Richard Stallman: Cell phones are 'Stalin's dream' - barredo
http://www.networkworld.com/news/2011/031411-richard-stallman.html?hpg1=bn
======
ekidd
There are many valid criticisms of Richard Stallman: He sometimes fails to
show ordinary courtesy, even to his supporters; he can be spectacularly bad at
common techniques of persuasion; and he has creeped out some women by making
passes at them (or so they tell me).

There are some morally neutral things which may be said about Stallman: His
views are far out of the mainstream; he is uncompromising even in small
matters; and he occasionally has a weird-but-powerful charisma.

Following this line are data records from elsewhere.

import Summits.CriticalPhenomena.PercolationContinuityZ3.Theorems.PercNearOneGluingNoHeavyLowerTailKNGoodGMgcCertFast
import HarnessLib

/-!
# THEOREM B certificates — the trilinear condition (B2b), branch `Φ_δ / Q₂₃` (branch `d`), designee position `j = 2` (core-middle), all `r`
# (`NoHeavyLowerTail` cell, stmt-CriticalPhenomena-4575; prover `prim-hp-2`, gen 17)

Support file (`--supports stmt-CriticalPhenomena-4575`, COMPUTATIONAL: three `native_decide` evaluations of the packed check
`KNGoodGMgc.fastTri 2 r false`, ≈ 25 s each: Kronecker-packed big-integer products, `…SBTensKron`).  No definitions, no named facts, no sorries.
(B2b) of memo MEMO-gen15 §3d, multiplied out (`X·v·w + Y·u·w ≤ G·u·v`, factor table `KNGoodGMgc.facX … facW`): all 4¹² scaled-Bernstein
coefficients of the slack are `≥ 0` (`checkTri`, via `checkTri_of_fastTri`), hence the inequality on `[0,1]¹²` (`tri_of_check`).  The same integers
were computed off-line by three independent implementations (seat gen 15 `trilin3.py` 64 (k,n₁,n₂)-groups per condition; ttrl `hp2b/THMB-BERNSTEIN.md`;
kit job j105771 `cert12` in this single-tensor form: min coefficient exactly `0`, ≈ 1.3–1.6·10⁶ of 4¹² nonzero).
-/

namespace Summit.CriticalPhenomena.PercolationContinuityZ3.Theorems

namespace KNGoodGMgc

/-- (B2b)-d, `r = 1`: the scaled-Bernstein check passes (COMPUTATIONAL, packed `native_decide`). [this work] -/
theorem checkTri_2_1_D : checkTri 2 1 false = true := checkTri_of_fastTri 2 1 false (by native_decide)

/-- (B2b)-d, `r = 2`: the scaled-Bernstein check passes (COMPUTATIONAL, packed `native_decide`). [this work] -/
theorem checkTri_2_2_D : checkTri 2 2 false = true := checkTri_of_fastTri 2 2 false (by native_decide)

/-- (B2b)-d, `r = 3`: the scaled-Bernstein check passes (COMPUTATIONAL, packed `native_decide`). [this work] -/
theorem checkTri_2_3_D : checkTri 2 3 false = true := checkTri_of_fastTri 2 3 false (by native_decide)

/-- **(B2b) of THEOREM B, branch `Φ_δ / Q₂₃` (branch `d`), every pocket reference `r ∈ {1,2,3}`**: `X·v·w + Y·u·w ≤ G·u·v` for all twelve
side parameters in `[0,1]` (memo MEMO-gen15 §3d/§3k). [this work] -/
theorem tri_2_D (r : ℕ) (hr : r = 1 ∨ r = 2 ∨ r = 3) (x : ℕ → ℝ) (hx : ∀ i, 0 ≤ x i ∧ x i ≤ 1) :
    bexp 11 (facX 2 r false) x * (bexp 12 (qHat (facV 2)) x * bexp 12 (qHat (facW 2 false)) x) +
        bexp 11 (facY 2 r) x * (bexp 12 (qHat (facU 2 false)) x * bexp 12 (qHat (facW 2 false)) x) ≤
      bexp 11 (facG 2 r false) x * (bexp 12 (qHat (facU 2 false)) x * bexp 12 (qHat (facV 2)) x) := by
  rcases hr with rfl | rfl | rfl
  · exact tri_of_check 2 1 false checkTri_2_1_D x hx
  · exact tri_of_check 2 2 false checkTri_2_2_D x hx
  · exact tri_of_check 2 3 false checkTri_2_3_D x hx

end KNGoodGMgc

end Summit.CriticalPhenomena.PercolationContinuityZ3.Theorems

There are some praiseworthy things about Stallman: He appears to be utterly
principled; he shows few signs of being tempted by money; and he has
persevered for decades to bring about the world he wants.

None of these things, good or bad, affect the underlying question: Is Stallman
_right?_

In my case, I often find Stallman's claims ridiculous at first. Why? Because
Stallman is asking us to take extreme measures against threats which seem both
unlikely and dystopian, such as the universal DRM he predicted in his 1997
short story, "The Right to Read."

But I've noticed, over the years, that Stallman's most paranoid fears tend to
come partially true. Today, we have an acronym for "DRM", and we've spent
years fighting the legal powers granted by the DMCA. So I no longer
automatically discount what Stallman says, because his pessimistic predictions
have a better track record than my optimistic ones.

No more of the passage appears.